OK. You're seeing a kernel oops, not a segfault. The oops message lists all the modules loaded into the system, but it doesn't imply that one of those modules is at fault. So, the crash you are seeing is probably totally unrelated to skge. To diganose this further, I need you to either capture the crash message using a serial console, or to use a digital camera to take a photo of the oops message.
eth0: hw csum failure. [<c0103b7a>] dump_trace+0x19a/0x1c0 [<c0103bb8>] show_trace_log_lvl+0x18/0x30 [<c01042cf>] show_trace+0xf/0x20 [<c0104325>] dump_stack+0x15/0x20 [<c0267dd9>] __skb_checksum_complete+0x59/0x60 [<c029a217>] tcp_v4_rcv+0x467/0x7d0 [<c027f542>] ip_local_deliver+0xd2/0x220 [<c027f21c>] ip_rcv+0x27c/0x4d0 [<c026ac93>] netif_receive_skb+0x163/0x1f0 [<f890998b>] skge_poll+0x3ab/0x570 [skge] [<c026c56c>] net_rx_action+0x5c/0xf0 [<c011a1d2>] __do_softirq+0x42/0x90 [<c011a247>] do_softirq+0x27/0x30 [<c01053da>] do_IRQ+0x6a/0xd0 [<c0103596>] common_interrupt+0x1a/0x20 [<c01019a1>] default_idle+0x31/0x60 [<c0101a0d>] cpu_idle+0x3d/0x60 [<c03b4705>] start_kernel+0x275/0x300 ======================= skge 0000:01:04.0: PCI error cmd=0x7 status=0x22b0 skge unable to clear error (so ignoring them) NETDEV WATCHDOG: eth0: transmit timed out NETDEV WATCHDOG: eth0: transmit timed out NETDEV WATCHDOG: eth0: transmit timed out NETDEV WATCHDOG: eth0: transmit timed out BUG: unable to handle kernel paging request at virtual address 0a0801f5 printing eip: c017c281 *pde = 00000000 Oops: 0000 [#1] Modules linked in: skge CPU: 0 EIP: 0060:[<c017c281>] Not tainted VLI EFLAGS: 00010202 (2.6.19-gentoo-r5 #6) EIP is at dnotify_parent+0x11/0x50 eax: f5cafd50 ebx: f5caff40 ecx: 0a080101 edx: 00000002 esi: 00000002 edi: f605c520 ebp: 00000058 esp: f7155f78 ds: 007b es: 007b ss: 0068 Process metalog (pid: 2399, ti=f7154000 task=c1bbb030 task.ti=f7154000) Stack: f5cafd50 c0150db6 f7155fa4 25b38fbf c0197520 c1ba8960 fffffff7 b7dfc000 f7154000 c01513b1 f7155fa4 000010fa 00000000 00000000 0000000b 00000058 c0102ba5 0000000b b7dfc000 00000058 00000058 b7dfc000 bfc2dad8 00000004 Call Trace: [<c0150db6>] vfs_write+0xd6/0x160 [<c01513b1>] sys_write+0x41/0x70 [<c0102ba5>] sysenter_past_esp+0x56/0x79 [<b7f45410>] 0xb7f45410 ======================= Code: a0 66 37 c0 e8 51 0d fd ff eb a5 8b 04 24 83 c4 04 5b 5e 5f 5d e9 50 ff ff ff 8b 0d 9c 66 37 c0 53 85 c9 74 0e 8b 58 14 8b 4b 08 <85> 91 f4 00 00 00 75 07 5b c3 90 8d 74 26 00 8b 03 85 c0 74 11 EIP: [<c017c281>] dnotify_parent+0x11/0x50 SS:ESP 0068:f7155f78
Disabling CONFIG_DNOTIFY in your kernel config will probably work around this for now. I'll comment further when I have time to investigate. If you have time, it would be really useful if you could test the latest gentoo-sources (currently 2.6.20-r6) and the latest development kernel (currently 2.6.21-rc7)

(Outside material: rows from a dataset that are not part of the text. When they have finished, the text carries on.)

import Literature.NumberTheory.Transcendental.BakerQuantDelta
import Literature.NumberTheory.Transcendental.BakerLogarithmsAuxiliary
import Mathlib.Analysis.Calculus.Deriv.Polynomial
import Mathlib.Analysis.Calculus.IteratedDeriv.Lemmas
import HarnessLib

/-!
# Baker 1975, Ch. 3 — the set-up and the auxiliary function of Theorem 3.1 (Lemmas 4–5)

Support for the proof of Theorem 3.1 of A. Baker, *Transcendental Number Theory* (1975), Ch. 3
(`Literature.NumberTheory.Transcendental.baker1975_thm_3_1`); sequel to `BakerQuantDelta.lean`.

Baker (§3, p. 32) fixes non-zero algebraic `α₁, …, αₙ` with given logarithms, supposes
`|β₀ + β₁ log α₁ + ⋯ + β_{n-1} log α_{n-1} - log αₙ| < B^{-C}` (1) and works with the auxiliary
function (Lemma 4)
`Φ(z₀, …, z_{n-1}) = ∑ p(λ₋₁, …, λₙ) (Δ(z₀ + λ₋₁; h))^{λ₀+1} e^{λₙ β₀ z₀} α₁^{γ₁ z₁} ⋯ α_{n-1}^{γ_{n-1} z_{n-1}}`,
`γᵣ = λᵣ + λₙ βᵣ`, and its diagonal derivatives `f(z) = Φ_{m₀,…,m_{n-1}}(z, …, z)` (Lemma 5).

This file provides (everything proved):

* `Setup` — the FIXED data: `n + 1` non-zero logarithms `lᵢ` of algebraic numbers (Baker's `n`
  logarithms are our `n + 1`; the last one, `l (Fin.last n)`, is the one with coefficient `-1` in
  (1)) and the degree bound `D₀` for the coefficient fields; with the constant `Λ = 1 + ∑ |lᵢ|`.
* `Data S` — the VARYING data of one instance of (1): a number field `K ⊆ ℂ` of degree `≤ D₀`
  containing the `αᵢ = e^{lᵢ}`, the coefficients `β₀, β₁, …` in `K`, and the size parameter `h`
  (think `h ≍ log B`) controlling their denominators and conjugates (`≤ eʰ`); `Data.Λ'` is the
  small linear form `β₀ + ∑ βᵣ lᵣ - lₙ` of (1).
* `Qw m w b z = ∑_μ binom(m, μ) w^{(μ)}(z) b^{m-μ}` — the Leibniz polynomial, with
  `(d/dz)^m (w(z) e^{bz}) = Qw · e^{bz}` (`iteratedDeriv_eval_mul_cexp`); this is Baker's
  `q(λ₋₁, λ₀, λₙ, z) = ∑ binom(m₀,μ₀) μ₀! Δ(z + λ₋₁; h, λ₀+1, μ₀) (λₙβ₀)^{m₀-μ₀}` (p. 32) for
  `w = ` the `z₀`-polynomial.
* the closed form of `f`: `Data.term`, `Data.F p m z = ∑_u p(u) · Qw(m₀, w_u, λₙβ₀, z) ·
  ∏ᵣ (γᵣ lᵣ)^{mᵣ} · e^{(ψ_u + λₙ Λ') z}` over the index set `Idx` of `u = (λ₋₁, λ₀, λ₁, …)`
  (`λ₋₁ < h`, `0 ≤ λ₀, λᵢ ≤ L`), where `ψ_u = ∑ λᵢ lᵢ`; here the `z₀`-polynomial is the triangular
  variant `w_u = Δ(z; λ₋₁) Δ(z; h)^{λ₀}` of `BakerQuantDelta.wPoly` (same arithmetic and growth as
  Baker's `Δ(z + λ₋₁; h)^{λ₀+1}`), and the identity `λₙβ₀ + ∑ γᵣ lᵣ = ψ_u + λₙ Λ'` replaces the
  substitution of `αₙ'` for `αₙ` (p. 33);
* `Data.hasDerivAt_F` — `(d/dz) F_m = ∑ᵢ F_{m + eᵢ}` (the chain rule behind `f_m`, p. 23/35),
  `Data.norm_iteratedDeriv_F_le_of_forall` — derivatives are controlled by values;
* `Data.norm_F_le` — **Lemma 5, first assertion**: `|f(z)| ≤ c^{hk + L|z|}` in the explicit form
  `#Idx · P · m₀! · 4^{(⌈|z|⌉+h)(L+1)} (2 L eʰ Λ)^{|m|} e^{L(Λ+1)|z|}` when `|p(u)| ≤ P`, `|Λ'| ≤ 1`.

## References

* A. Baker, *Transcendental Number Theory*, Cambridge Univ. Press 1975, Ch. 3 §3, Lemmas 4–5
  (pp. 32–34). [BakerTNT1975]
-/

noncomputable section

open Complex Finset Polynomial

Same behavior w/o dnotify & inoify on 2.6.19-r5, will try alternate kernels and report back.
2.6.20-r6 Same thing Note that the EIP is at lines are not consistent, most of the time they say skge, sometimes they say cache_alloc_refill. Anyway i think at this point it's somewhat clear that this is related to some type of hardware issue, witch is unknown to me. The box now segfaults (real segfault) on shutdown.sh. I find it very unlikely that i am somehow special and the kernel's just tank for me. I appreciate your commitment to gentoo, and I don't want to waste your valuable time.
Be sure to test the latest 2.6.21-rc kernel first. There is a fix included which addresses skge handling of TX timeouts.